Presiden Lee Jae Myung mengajak masyarakat untuk melakukan sejumlah langkah strategis secara bertahap, demi memulihkan semangat perjanjian militer 19 September dan menciptakan perdamaian permanen di Semenanjung Korea melalui dialog serta kerja sama.
Presiden Lee menyampaikan komitmen itu melalui media sosial pada Jumat (19/09), dengan menegaskan bahwa perdamaian merupakan landasan dasar bagi demokrasi dan pembangunan ekonomi.
Tepat tujuh tahun lalu, kedua Korea berjanji di Pyongyang untuk menapaki jalan menuju perdamaian dan kemakmuran bersama di Semenanjung Korea, serta mengadopsi perjanjian militer.
Dengan dilaksanakannya perjanjian militer, ketegangan antara kedua Korea sempat mereda dan suasana rekonsiliasi menyelimuti Semenanjung Korea. Namun sayangnya, dalam beberapa tahun terakhir, konfrontasi antar-Korea kembali meningkat tajam. Perjanjian militer pun tampaknya tidak lagi berlaku, kepercayaan hancur, bahkan dialog terhenti.

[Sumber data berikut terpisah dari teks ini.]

import Literature.RingTheory.DiscreteValuationRing.AdicCompletionResidueField
import HarnessLib

/-!
# Residue maps of `O_v` extending a residue map of the global ring, and unit squares in `O_v`

Topic `NumberTheory/NumberFields` (stated for any Dedekind domain `A` with fraction field `K`), namespace
`Literature.NumberTheory.NumberFields`. Complete `2`-descents over a number field `K ≠ ℚ` (tree
`TwoIsogenySelmerGroupShaNF`, Silverman *AEC* X.4.9 over `K`) decide the local conditions `[d]_v ∈ α(W(K_v))` at a
finite place `v` by a congruence on `d` modulo `v`; the passage from the completion `K_v` back to the residue ring
`A ⧸ v` (Serre, *Local Fields*, II §1; Neukirch II.4.3: `O_v/𝔪_v = A/v`) is packaged here in the form that is used:

* `exists_ringHom_adicCompletionIntegers_extending` — **every surjective residue map `ψ : A → R` with kernel `v` extends to
  `O_v`**: there is a ring homomorphism `ρ : O_v →+* R` with `ρ ∘ (A → O_v) = ψ` whose kernel is the maximal ideal
  (built from the tree's `residueFieldEquiv : A ⧸ v ≃+* κ(O_v)`);
* (`z ∈ 𝔪_v ↔ v(z) < 1` is the tree's `TateNormalForm.mem_maximalIdeal_iff_v_lt_one`; `a ∉ v ⇒ a ∈ O_vˣ` is the
  tree's `IsDedekindDomain.HeightOneSpectrum.isUnit_algebraMap_adicCompletionIntegers` — not restated here);
* `exists_isUnit_mul_eq_sq_of_mul_eq_sq` — if two `v`-adic units of `O_v` have a product which is a square in `K_v`,
  it is the square of a unit of `O_v` (so their residues have square product);
* `residue_mul_eq_sq_of_mul_eq_sq` — the same read through `ρ`: `ρ(d) ρ(s) = r²` with `r` a unit of `R`.

Theorems only (no definitions: `ρ` is provided existentially), no named facts.

## References
* J.-P. Serre, *Local Fields*, GTM 67 (1979), Ch. II §1 (residue field of a completion). [cite: Serre1979, II §1]
* J. Neukirch, *Algebraic Number Theory* (1999), Ch. II Prop. 4.3.
* J. H. Silverman, *The Arithmetic of Elliptic Curves*, 2nd ed. (2009), X.4.9 (local conditions of the `2`-isogeny
  Selmer group decided by residues).
-/

noncomputable section

open IsLocalRing IsDedekindDomain

namespace Literature.NumberTheory.NumberFields

variable {A : Type*} [CommRing A] [IsDedekindDomain A] (K : Type*) [Field K] [Algebra A K]
  [IsFractionRing A K] (v : HeightOneSpectrum A)

/-- **`z ∈ 𝔪_v ↔ v(z) < 1`** for `z ∈ O_v` (`O_v = {v ≤ 1}`, units `= {v = 1}`). [folklore] -/
private theorem mem_maximalIdeal_iff_valued_lt_one (z : v.adicCompletionIntegers K) :
    z ∈ maximalIdeal (v.adicCompletionIntegers K) ↔ Valued.v (z : v.adicCompletion K) < 1 := by
  rw [mem_maximalIdeal, mem_nonunits_iff, HeightOneSpectrum.adicCompletionIntegers.isUnit_iff_valued_eq_one]
  have hle : Valued.v (z : v.adicCompletion K) ≤ 1 := (HeightOneSpectrum.mem_adicCompletionIntegers A K v).mp z.2
  exact ⟨fun h => lt_of_le_of_ne hle h, fun h => h.ne⟩

/-- **Residue maps of `A` at `v` extend to `O_v`.** If `ψ : A → R` is a surjective ring homomorphism with kernel `v`
(a model `R` of the residue field `A ⧸ v`, e.g. `R = ℤ/ℓ` at a place of degree one), there is `ρ : O_v →+* R` with
`ρ(a) = ψ(a)` for `a ∈ A` and `ρ(z) = 0 ↔ z ∈ 𝔪_v`: `ρ = (A ⧸ ker ψ ≅ R) ∘ (A ⧸ v ≅ κ(O_v))⁻¹ ∘ (O_v → κ(O_v))`
(Serre, *Local Fields*, II §1: `κ(O_v) = A ⧸ v`). [cite: Serre1979, II §1] -/
theorem exists_ringHom_adicCompletionIntegers_extending {R : Type*} [CommRing R] (ψ : A →+* R)
    (hψ : Function.Surjective ψ) (hker : RingHom.ker ψ = v.asIdeal) :
    ∃ ρ : v.adicCompletionIntegers K →+* R,
      (∀ a : A, ρ (algebraMap A (v.adicCompletionIntegers K) a) = ψ a) ∧
        ∀ z, ρ z = 0 ↔ z ∈ maximalIdeal (v.adicCompletionIntegers K) := by
  let e₁ := HeightOneSpectrum.residueFieldEquiv K v
  let e₀ : A ⧸ v.asIdeal ≃+* A ⧸ RingHom.ker ψ := Ideal.quotEquivOfEq hker.symm
  let e₂ : A ⧸ RingHom.ker ψ ≃+* R := RingHom.quotientKerEquivOfSurjective hψ
  refine ⟨e₂.toRingHom.comp (e₀.toRingHom.comp (e₁.symm.toRingHom.comp (residue _))), fun a => ?_, fun z => ?_⟩
  · simp only [RingHom.comp_apply, RingEquiv.toRingHom_eq_coe, RingEquiv.coe_toRingHom]
    rw [← HeightOneSpectrum.residueFieldEquiv_apply_mk, RingEquiv.symm_apply_apply]
    change e₂ (e₀ (Ideal.Quotient.mk v.asIdeal a)) = ψ a
    rw [show e₀ (Ideal.Quotient.mk v.asIdeal a) = Ideal.Quotient.mk (RingHom.ker ψ) a from
      Ideal.quotEquivOfEq_mk _ _]
    exact RingHom.quotientKerEquivOfSurjective_apply_mk hψ a
  · simp only [RingHom.comp_apply, RingEquiv.toRingHom_eq_coe, RingEquiv.coe_toRingHom,
      map_eq_zero_iff _ (RingEquiv.injective _), residue_eq_zero_iff]

/-- **Residue maps at `v` extend to `O_v`, valuation form of the kernel**: as
`exists_ringHom_adicCompletionIntegers_extending`, with `ρ(z) = 0 ↔ v(z) < 1`. [cite: Serre1979, II §1] -/
theorem exists_ringHom_adicCompletionIntegers_extending' {R : Type*} [CommRing R] (ψ : A →+* R)
    (hψ : Function.Surjective ψ) (hker : RingHom.ker ψ = v.asIdeal) :
    ∃ ρ : v.adicCompletionIntegers K →+* R,
      (∀ a : A, ρ (algebraMap A (v.adicCompletionIntegers K) a) = ψ a) ∧
        ∀ z, ρ z = 0 ↔ Valued.v (z : v.adicCompletion K) < 1 := by
  obtain ⟨ρ, h1, h2⟩ := exists_ringHom_adicCompletionIntegers_extending K v ψ hψ hker
  exact ⟨ρ, h1, fun z => (h2 z).trans (mem_maximalIdeal_iff_valued_lt_one K v z)⟩

/-- **A product of two units of `O_v` that is a square in `K_v` is the square of a unit of `O_v`** (`v(c)² = 1` forces
`v(c) = 1`). [cite: Serre1979, II §1] -/
theorem exists_isUnit_mul_eq_sq_of_mul_eq_sq {d s : v.adicCompletionIntegers K} (hd : IsUnit d) (hs : IsUnit s)
    {c : v.adicCompletion K} (h : (d : v.adicCompletion K) * s = c ^ 2) :
    ∃ u : v.adicCompletionIntegers K, IsUnit u ∧ d * s = u ^ 2 := by
  rw [HeightOneSpectrum.adicCompletionIntegers.isUnit_iff_valued_eq_one] at hd hs
  have hvc : Valued.v c = 1 := by
    have hcp : Valued.v c ^ 2 = 1 := by rw [← map_pow, ← h, map_mul, hd, hs, one_mul]
    rcases lt_trichotomy (Valued.v c) 1 with hlt | heq | hgt
    · exact absurd hcp (pow_lt_one₀ zero_le hlt two_ne_zero).ne
    · exact heq
    · exact absurd hcp (one_lt_pow₀ hgt two_ne_zero).ne'
  refine ⟨⟨c, (HeightOneSpectrum.mem_adicCompletionIntegers A K v).mpr hvc.le⟩, ?_, ?_⟩
  · rw [HeightOneSpectrum.adicCompletionIntegers.isUnit_iff_valued_eq_one]; exact hvc
  · exact Subtype.ext h

/-- **Residues of units with square product**: if `d, s ∈ O_vˣ` have `d s = c²` in `K_v`, then for any ring map
`ρ : O_v → R`, `ρ(d) ρ(s) = r²` with `r` a unit (used with `ρ` the residue map: the residues of `d` and `s` differ by a
non-zero square). [cite: Serre1979, II §1] -/
theorem residue_mul_eq_sq_of_mul_eq_sq {R : Type*} [CommRing R] (ρ : v.adicCompletionIntegers K →+* R)
    {d s : v.adicCompletionIntegers K} (hd : IsUnit d) (hs : IsUnit s)
    {c : v.adicCompletion K} (h : (d : v.adicCompletion K) * s = c ^ 2) :
    ∃ r : R, IsUnit r ∧ ρ d * ρ s = r ^ 2 := by
  obtain ⟨u, hu, hds⟩ := exists_isUnit_mul_eq_sq_of_mul_eq_sq K v hd hs h
  exact ⟨ρ u, hu.map ρ, by rw [← map_mul, hds, map_pow]⟩

/-- **The image of `a ∈ v` in `O_v` lies in `𝔪_v`** (`v(a) < 1`). [cite: Serre1979, II §1] -/
theorem valued_algebraMap_lt_one_of_mem {a : A} (ha : a ∈ v.asIdeal) :
    Valued.v ((algebraMap A (v.adicCompletionIntegers K) a : v.adicCompletionIntegers K) : v.adicCompletion K) < 1 := by
  rw [HeightOneSpectrum.algebraMap_adicCompletionIntegers_apply]
  change Valued.v (algebraMap K (v.adicCompletion K) (algebraMap A K a)) < 1
  have hval : Valued.v (algebraMap K (v.adicCompletion K) (algebraMap A K a)) = v.valuation K (algebraMap A K a) :=
    HeightOneSpectrum.valuedAdicCompletion_eq_valuation' v _
  rw [hval, HeightOneSpectrum.valuation_lt_one_iff_mem]
  exact ha

/-- The coercion square: `((A → O_v) a : K_v) = (K → K_v)((A → K) a)`. [folklore] -/
private theorem coe_algebraMap_adicCompletionIntegers (a : A) :
    ((algebraMap A (v.adicCompletionIntegers K) a : v.adicCompletionIntegers K) : v.adicCompletion K) =
      algebraMap K (v.adicCompletion K) (algebraMap A K a) := by
  rw [HeightOneSpectrum.algebraMap_adicCompletionIntegers_apply]; rfl

/-- **`((A → O_v) a : K_v) = (K → K_v)(a)`**: the two ways of sending `a ∈ A` into `K_v` agree.
[cite: Serre1979, II §1] -/
theorem coe_algebraMap_adicCompletionIntegers_eq (a : A) :
    ((algebraMap A (v.adicCompletionIntegers K) a : v.adicCompletionIntegers K) : v.adicCompletion K) =
      algebraMap K (v.adicCompletion K) (algebraMap A K a) :=
  coe_algebraMap_adicCompletionIntegers K v a

end Literature.NumberTheory.NumberFields

end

Presiden Lee menegaskan, jika perdamaian runtuh, maka kelangsungan dan perkembangan demokrasi, serta upaya menjaga kehidupan rakyat dan perekonomian, akan terancam. Karena itu, sejak awal masa jabatannya, ia mengambil langkah-langkah seperti menghentikan siaran propaganda ke utara dan distribusi selebaran anti-Pyongyang.
Ia melanjutkan bahwa janjinya dalam pidato peringatan Hari Kemerdekaan 15 Agustus, yakni menghargai sistem rezim Pyongyang, tidak mengejar reunifikasi melalui penyerapan, serta tidak melakukan tindakan permusuhan apa pun tetap berlaku hingga saat ini.
Presiden Lee berkomitmen memastikan warga di daerah perbatasan tidak lagi harus terjaga sepanjang malam, perekonomian tidak lagi menanggung risiko akibat konfrontasi militer, serta demokrasi tidak lagi terancam oleh pihak-pihak yang memanfaatkan situasi perpecahan.